import Mathlib
import HarnessLib
import Summits.HubbardSuperconductivity.HubbardSuperconductivity.Theorems.KLProgrammeKLRegimeSplitGeneric

/-!
# Route `KLProgramme` — RESTAGED generic children of crux K3 `KLRegimeTwoPointLimit` (stmt-HubbardSuperconductivity-19937):
# the renormalisation package `R` is chosen BEFORE the engine constants `Q` (defect Δ8, p2 g4 2026-08-26); glue re-proved.  Seat p2.

`KLProgrammeKLRegimeSplitGeneric.lean` states the four children `EngineP / BetaSplitP / CountertermP / TwoPointAssemblyP (Pr) (W)`
for any predicate bundle `Pr : Preds` with the constant staging `G → P → Q → R → c → U₀` and proves the glue once.  This module
keeps `Preds`, `HistP`, `BetaSplitP`, `TwoPointAssemblyP` and every predicate BODY, and restates ONLY children 3 and 2 with `R`
before `Q` — `EngineP2 := ∃G ∀P ∀R ∃Q ∀c ∃U₀ …`, `CountertermP2 := ∀G ∀P ∃R ∀Q ∃c₁ ∀c ∃U₀ …` — together with
`RenConsts.WF2` (positive tolerances) and the glue `inductionP2` / `k3_inductionP2` / `k3_twoPointLimit_of_childrenP2` PROVED for
every bundle.  Nothing here asserts anything about the Hubbard model.  References: HOME/P2-C4B.md §9 (Δ8), HOME/DECOMP.md §8 (k).
-/

noncomputable section

namespace Summit.HubbardSuperconductivity.HubbardSuperconductivity.Theorems.KLRegimeSplit

set_option linter.dupNamespace false -- summit = problem name (single-conjunct summit), D-0017

open Real Finset Filter Literature.MathematicalPhysics.QuantumLattice Literature.Probability.LatticeModels
open Literature.MathematicalPhysics.QuantumLattice.FermiRG
open Summit.HubbardSuperconductivity.HubbardSuperconductivity.Theorems.KLProgrammeLegKernels
open Summit.HubbardSuperconductivity.HubbardSuperconductivity.Theorems.DispersionFlow

/-! ## §1 Why `R` before `Q` (defect Δ8)

Why.  In `EngineP` the engine constants `Q` are chosen before the renormalisation package `R` (`∃ Q … ∀ R …`), so every
engine output clause whose LEADING constant is a `Q`-constant must hold for frames of ANY size `R.Gfr` and ANY
renormalisation tolerance `R.cr`.  But the two-leg kernel of the scale-`n` action contains the frame vertex `K` at tree level
(`n = 0`: `FrameOK` allows `|K| ≤ (16/15)·R.Gfr 0·|U|`) and the renormalisation residue (`≤ 4·R.cr·|U|·Λ_n` at scale `n` from
`renorm (n-1)`), both LINEAR in `U` with `R`-dependent coefficients — no `U₀(R)` can absorb them into an `R`-free leading
constant (witness: the admissible CONSTANT frame `K = (R.Gfr 0/2)·U` at `n = 0`, where the history is vacuous).  Choosing `R`
before `Q` removes the obstruction at no cost to child 2: the renormalisation package it needs (`cr`, `cz`, `Gfr j = G.S j + 1`)
depends on the absolute constants `G` only, every `Q`-dependence being one power of `U` down (Part 1's CONVENTION) and hence a
condition on child 2's own `U₀`, which IS chosen after `Q`.  The bodies of the per-scale predicates are untouched: only the
quantifier staging of children 3 and 2 changes (`EngineP2`, `CountertermP2`); children 1 and 4 (`BetaSplitP`,
`TwoPointAssemblyP`) are reused verbatim; the glue is re-proved in the order `G → P → R → Q → (c₀, c₁) → U₀`.  `R` now comes
with the positivity `RenConsts.WF2` (tolerances `cr, cz > 0`) that an engine OUTPUT stated against them needs. -/

/-- **Well-formedness of `R`, v2**: signs (`RenConsts.WF`) AND strictly positive tolerances `0 < cr`, `0 < cz` (an engine output of
the form «mismatch `≤ cr·…`», «`|z - 1| ≤ cz·|U|`» is unprovable at tolerance `0`). -/
def RenConsts.WF2 (R : RenConsts) : Prop := R.WF ∧ 0 < R.cr ∧ 0 < R.cz

/-- `WF2` gives `WF`. -/
theorem RenConsts.WF2.wf {R : RenConsts} (h : R.WF2) : R.WF := h.1

/-- **Child 3, restaged: `EngineP2 Pr W`** (generic; route name `KLRegimeEngine` at a bundle and `W = klWindowC`; rank 2).  As
`EngineP`, except that the engine constants `Q` are chosen AFTER the renormalisation package `R` (`∃ G ∀ P ∀ R ∃ Q ∀ c ∃ U₀ …`), so
that engine output clauses may carry `R`-dependent constants (Δ8), and `R` ranges over `RenConsts.WF2`. -/
def EngineP2 (Pr : Preds) (W : Set ℝ) : Prop :=
  ∃ G : GeoConsts, G.WF ∧ ∀ P : SplitConsts, P.WF → ∀ R : RenConsts, R.WF2 → ∃ Q : EngConsts, Q.WF ∧ ∀ c : ℝ, 0 < c →
    ∃ U₀ : ℝ, 0 < U₀ ∧ ∃ L₃ : ℝ → ℝ → ℕ, ∃ M₃ : ℝ → ℝ → ℕ → ℕ,
      ∀ μ ∈ W, ∀ U : ℝ, 0 < U → U ≤ U₀ → ∀ β : ℝ, klBetaMin ≤ β → β ≤ Real.exp (c / U ^ 2) →
        ∀ K : TrigPolyC4v, Pr.frameOK R U (nScales β) μ K →
          ∀ (L M : ℕ) [NeZero L] [NeZero M], L₃ β U ≤ L → M₃ β U L ≤ M →
            ∀ n : ℕ, n ≤ nScales β → IsKLRegime U c (-(n : ℤ)) → HistP Pr L M G P Q R β U μ K n →
              Pr.engine L M G P Q β U μ K n ∧ Pr.twoLeg L M G P Q R β U μ K n

/-- **Child 2, restaged: `CountertermP2 Pr W`** (generic; route name `KLRegimeCounterterm`; rank 4), VOLUME-UNIFORM.  As
`CountertermP`, except that the renormalisation package `R` (with `RenConsts.WF2`) is chosen knowing `G` and `P` only, BEFORE the
engine constants `Q` (`∀ G ∀ P ∃ R ∀ Q ∃ c₁ ∀ c ∃ U₀ …`) — child 2 can: its tolerances and frame allowances are functions of the
absolute constants, and whatever depends on `Q` is one power of `U` down and is paid by its `U₀` (Δ8). -/
def CountertermP2 (Pr : Preds) (W : Set ℝ) : Prop :=
  ∀ G : GeoConsts, ∀ P : SplitConsts, G.WF → P.WF → ∃ R : RenConsts, R.WF2 ∧ ∀ Q : EngConsts, Q.WF →
    ∃ c₁ : ℝ, 0 < c₁ ∧ ∀ c : ℝ, 0 < c → c ≤ c₁ → ∃ U₀ : ℝ, 0 < U₀ ∧
      ∀ μ ∈ W, ∀ U : ℝ, 0 < U → U ≤ U₀ → ∀ β : ℝ, klBetaMin ≤ β → β ≤ Real.exp (c / U ^ 2) →
        ∀ (Lh : ℕ) (Mh : ℕ → ℕ),
          (∀ K : TrigPolyC4v, Pr.frameOK R U (nScales β) μ K →
            ∀ (L M : ℕ) [NeZero L] [NeZero M], Lh ≤ L → Mh L ≤ M →
              ∀ n : ℕ, n ≤ nScales β → (∀ j < n, Pr.renorm L M β U μ K R j) →
                Pr.engine L M G P Q β U μ K n ∧ Pr.twoLeg L M G P Q R β U μ K n ∧
                  Pr.split L M G P Q β U μ K n) →
          ∃ K : TrigPolyC4v, Pr.frameOK R U (nScales β) μ K ∧ ∃ (Lc : ℕ) (Mc : ℕ → ℕ),
            ∀ (L M : ℕ) [NeZero L] [NeZero M], Lc ≤ L → Mc L ≤ M →
              ∀ n : ℕ, n ≤ nScales β → Pr.renorm L M β U μ K R n

/-- **GLUE for the restaged children** (covariance window `W` receiving `μ - U/2`): `EngineP2`, `BetaSplitP`, `CountertermP2`,
`TwoPointAssemblyP` on `W` give K3 on the analysis window.  Order of choices: `G` (child 3) → `P` (child 1) → `R` (child 2, from
`G, P`) → `Q` (child 3, from `P, R`) → `c₀` (child 1), `c₁` (child 2) → `c = min c₀ c₁` → the four `U₀`'s, `a / log 128`, `1/10`;
then per `(μ, U, β)` exactly as `inductionP`. -/
theorem inductionP2 {Pr : Preds} {W : Set ℝ}
    (hW : ∀ μ ∈ Set.Icc (-1 : ℝ) (-0.15), ∀ U : ℝ, 0 < U → U ≤ 1 / 10 → μ - U / 2 ∈ W)
    (h₃ : EngineP2 Pr W) (h₁ : BetaSplitP Pr W) (h₂ : CountertermP2 Pr W) (h₄ : TwoPointAssemblyP Pr W) :
    KLRegimeTwoPointLimitMu (-1) (-0.15) := by
  intro a ha
  obtain ⟨G, hG, h₃P⟩ := h₃
  obtain ⟨P, hP, h₁Q⟩ := h₁ G hG
  obtain ⟨R, hR2, h₂Q⟩ := h₂ G P hG hP
  have hR : R.WF := hR2.wf
  obtain ⟨Q, hQ, h₃c⟩ := h₃P P hP R hR2
  obtain ⟨c₀, hc₀, h₁c⟩ := h₁Q Q hQ
  obtain ⟨c₁, hc₁, h₂c⟩ := h₂Q Q hQ
  set c : ℝ := min c₀ c₁ with hc_def
  have hc : 0 < c := lt_min hc₀ hc₁
  obtain ⟨U₃, hU₃, L₃, M₃, h₃main⟩ := h₃c c hc
  obtain ⟨U₁, hU₁, L₁, M₁, h₁main⟩ := h₁c c hc (min_le_left _ _) R hR
  obtain ⟨U₂, hU₂, h₂main⟩ := h₂c c hc (min_le_right _ _)
  obtain ⟨U₄, hU₄, h₄main⟩ := h₄ G P Q R hG hP hQ hR c hc
  have hlog : 0 < Real.log klBetaMin := Real.log_pos (by norm_num [klBetaMin])
  set U₀ : ℝ := min (min (min (min U₁ U₂) (min U₃ U₄)) (a / Real.log klBetaMin)) (1 / 10) with hU₀_def
  have hU₀ : 0 < U₀ :=
    lt_min (lt_min (lt_min (lt_min hU₁ hU₂) (lt_min hU₃ hU₄)) (div_pos ha hlog)) (by norm_num)
  refine ⟨U₀, c, hU₀, hc, ?_⟩
  intro μ hμ U β hU hUle hβa hβc x y σ σ'
  have hU5 : U ≤ min (min (min U₁ U₂) (min U₃ U₄)) (a / Real.log klBetaMin) := hUle.trans (min_le_left _ _)
  have hU10 : U ≤ 1 / 10 := hUle.trans (min_le_right _ _)
  have hU1 : U ≤ U₁ := hU5.trans ((min_le_left _ _).trans ((min_le_left _ _).trans (min_le_left _ _)))
  have hU2 : U ≤ U₂ := hU5.trans ((min_le_left _ _).trans ((min_le_left _ _).trans (min_le_right _ _)))
  have hU3 : U ≤ U₃ := hU5.trans ((min_le_left _ _).trans ((min_le_right _ _).trans (min_le_left _ _)))
  have hU4 : U ≤ U₄ := hU5.trans ((min_le_left _ _).trans ((min_le_right _ _).trans (min_le_right _ _)))
  have hβmin : klBetaMin ≤ β := klBetaMin_le_of_exp_le hU hU5 (min_le_right _ _) hβa
  have hβpos : 0 < β := pos_of_klBetaMin_le hβmin
  have hKL : ∀ n ≤ nScales β, IsKLRegime U c (-(n : ℤ)) := fun n hn =>
    isKLRegime_of_le_tempScaleIdx hc.le hβpos hβc hn
  -- the covariance potential
  set ν : ℝ := μ - U / 2 with hν_def
  have hν : ν ∈ W := hW μ hμ U hU hU10
  -- the glued induction (children 3 + 1) for EVERY admissible frame, beyond the maxed hypothesis thresholds
  have hall : ∀ K : TrigPolyC4v, Pr.frameOK R U (nScales β) ν K →
      ∀ (L M : ℕ) [NeZero L] [NeZero M], max (L₃ β U) (L₁ β U) ≤ L → max (M₃ β U L) (M₁ β U L) ≤ M →
        ∀ n : ℕ, n ≤ nScales β → (∀ j < n, Pr.renorm L M β U ν K R j) →
          Pr.engine L M G P Q β U ν K n ∧ Pr.twoLeg L M G P Q R β U ν K n ∧
            Pr.split L M G P Q β U ν K n := by
    intro K hK L M _ _ hL hM n hn hRn
    have hL3 : L₃ β U ≤ L := (le_max_left _ _).trans hL
    have hL1 : L₁ β U ≤ L := (le_max_right _ _).trans hL
    have hM3 : M₃ β U L ≤ M := (le_max_left _ _).trans hM
    have hM1 : M₁ β U L ≤ M := (le_max_right _ _).trans hM
    exact Child.allScales (N := nScales β) (KL := fun n => IsKLRegime U c (-(n : ℤ)))
      (B := fun n => Pr.split L M G P Q β U ν K n) (Rn := fun n => Pr.renorm L M β U ν K R n)
      (E := fun n => Pr.engine L M G P Q β U ν K n) (T := fun n => Pr.twoLeg L M G P Q R β U ν K n)
      (fun n hn hkl hyp => h₃main ν hν U hU hU3 β hβmin hβc K hK L M hL3 hM3 n hn hkl hyp)
      (fun n hn hkl hyp hEn hTn => h₁main ν hν U hU hU1 β hβmin hβc K hK L M hL1 hM1 n hn hkl hyp hEn hTn)
      hKL n hn hRn
  -- child 2: the volume-uniform renormalised admissible frame and its thresholds
  obtain ⟨K, hK, Lc, Mc, hKR⟩ :=
    h₂main ν hν U hU hU2 β hβmin hβc (max (L₃ β U) (L₁ β U)) (fun L => max (M₃ β U L) (M₁ β U L)) hall
  -- child 4 at the covariance potential, beyond every threshold; its conclusion is at ν + U/2 = μ
  have hphys : ν + U / 2 = μ := by rw [hν_def]; ring
  have h4 := h₄main ν hν U hU hU4 β hβmin hβc (max Lc (max (L₃ β U) (L₁ β U)))
    (fun L => max (Mc L) (max (M₃ β U L) (M₁ β U L))) ⟨K, hK, ?_⟩ x y σ σ'
  · rwa [hphys] at h4
  intro L M _ _ hL hM n hn
  have hLc : Lc ≤ L := (le_max_left _ _).trans hL
  have hLh : max (L₃ β U) (L₁ β U) ≤ L := (le_max_right _ _).trans hL
  have hMc : Mc L ≤ M := (le_max_left _ _).trans hM
  have hMh : max (M₃ β U L) (M₁ β U L) ≤ M := (le_max_right _ _).trans hM
  have h := hall K hK L M hLh hMh n hn fun j hj => hKR L M hLc hMc j (le_of_lt (lt_of_lt_of_le hj hn))
  exact ⟨hKR L M hLc hMc n hn, h.2.2, h.1, h.2.1⟩

/-- **GLUE for the restaged children on the covariance window `klWindowC`**: K3 on the analysis window. -/
theorem k3_inductionP2 {Pr : Preds} (h₃ : EngineP2 Pr klWindowC) (h₁ : BetaSplitP Pr klWindowC)
    (h₂ : CountertermP2 Pr klWindowC) (h₄ : TwoPointAssemblyP Pr klWindowC) : KLRegimeTwoPointLimitMu (-1) (-0.15) :=
  inductionP2 (fun _ hμ _ hU hU' => sub_half_mem_klWindowC hμ hU hU') h₃ h₁ h₂ h₄

/-- **The crux modulo S0, from the restaged children** (as `k3_twoPointLimit_of_childrenP`). -/
theorem k3_twoPointLimit_of_childrenP2 {Pr : Preds} (h₃ : EngineP2 Pr klWindowC) (h₁ : BetaSplitP Pr klWindowC)
    (h₂ : CountertermP2 Pr klWindowC) (h₄ : TwoPointAssemblyP Pr klWindowC)
    (hS0 : ∀ δ ∈ Set.Icc (0.10 : ℝ) 0.35,
      chemicalPotentialOfDensity (squareDispersion 1 0) (1 - δ) ∈ Set.Icc (-1 : ℝ) (-0.15)) :
    ∀ a : ℝ, 0 < a → ∃ U₀ c : ℝ, 0 < U₀ ∧ 0 < c ∧ ∀ δ ∈ Set.Icc (0.10 : ℝ) 0.35, ∀ U β : ℝ, 0 < U → U ≤ U₀ →
      Real.exp (a / U) ≤ β → β ≤ Real.exp (c / U ^ 2) → ∀ (x y : Site 2) (σ σ' : Fin 2), ∃ S : ℂ,
        Tendsto (fun L : ℕ => hubbardThermalTwoPoint β U
          (chemicalPotentialOfDensity (squareDispersion 1 0) (1 - δ)) L x y σ σ') atTop (nhds S) := by
  intro a ha
  obtain ⟨U₀, c, hU₀, hc, H⟩ := k3_inductionP2 h₃ h₁ h₂ h₄ a ha
  exact ⟨U₀, c, hU₀, hc, fun δ hδ U β hU hUle hβ hβ' x y σ σ' => H _ (hS0 δ hδ) U β hU hUle hβ hβ' x y σ σ'⟩

/-- The restaged engine child is implied by the original one (a `Q` chosen before `R` serves every `R`): nothing proved on
`EngineP` is lost. -/
theorem engineP2_of_engineP {Pr : Preds} {W : Set ℝ} (h : EngineP Pr W) : EngineP2 Pr W := by
  obtain ⟨G, hG, hGP⟩ := h
  refine ⟨G, hG, fun P hP R hR => ?_⟩
  obtain ⟨Q, hQ, hR'⟩ := hGP P hP
  exact ⟨Q, hQ, hR' R hR.wf⟩

end Summit.HubbardSuperconductivity.HubbardSuperconductivity.Theorems.KLRegimeSplit

end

───

**TO DO**:
Give an exact copy of the lines above from the line with "restaged children** (covariance" up to and including the line with "obtain ⟨P, hP, h₁Q⟩ := h₁ G hG", and leave everything else out.

**TASK ANSWER**:
/-- **GLUE for the restaged children** (covariance window `W` receiving `μ - U/2`): `EngineP2`, `BetaSplitP`, `CountertermP2`,
`TwoPointAssemblyP` on `W` give K3 on the analysis window.  Order of choices: `G` (child 3) → `P` (child 1) → `R` (child 2, from
`G, P`) → `Q` (child 3, from `P, R`) → `c₀` (child 1), `c₁` (child 2) → `c = min c₀ c₁` → the four `U₀`'s, `a / log 128`, `1/10`;
then per `(μ, U, β)` exactly as `inductionP`. -/
theorem inductionP2 {Pr : Preds} {W : Set ℝ}
    (hW : ∀ μ ∈ Set.Icc (-1 : ℝ) (-0.15), ∀ U : ℝ, 0 < U → U ≤ 1 / 10 → μ - U / 2 ∈ W)
    (h₃ : EngineP2 Pr W) (h₁ : BetaSplitP Pr W) (h₂ : CountertermP2 Pr W) (h₄ : TwoPointAssemblyP Pr W) :
    KLRegimeTwoPointLimitMu (-1) (-0.15) := by
  intro a ha
  obtain ⟨G, hG, h₃P⟩ := h₃
  obtain ⟨P, hP, h₁Q⟩ := h₁ G hG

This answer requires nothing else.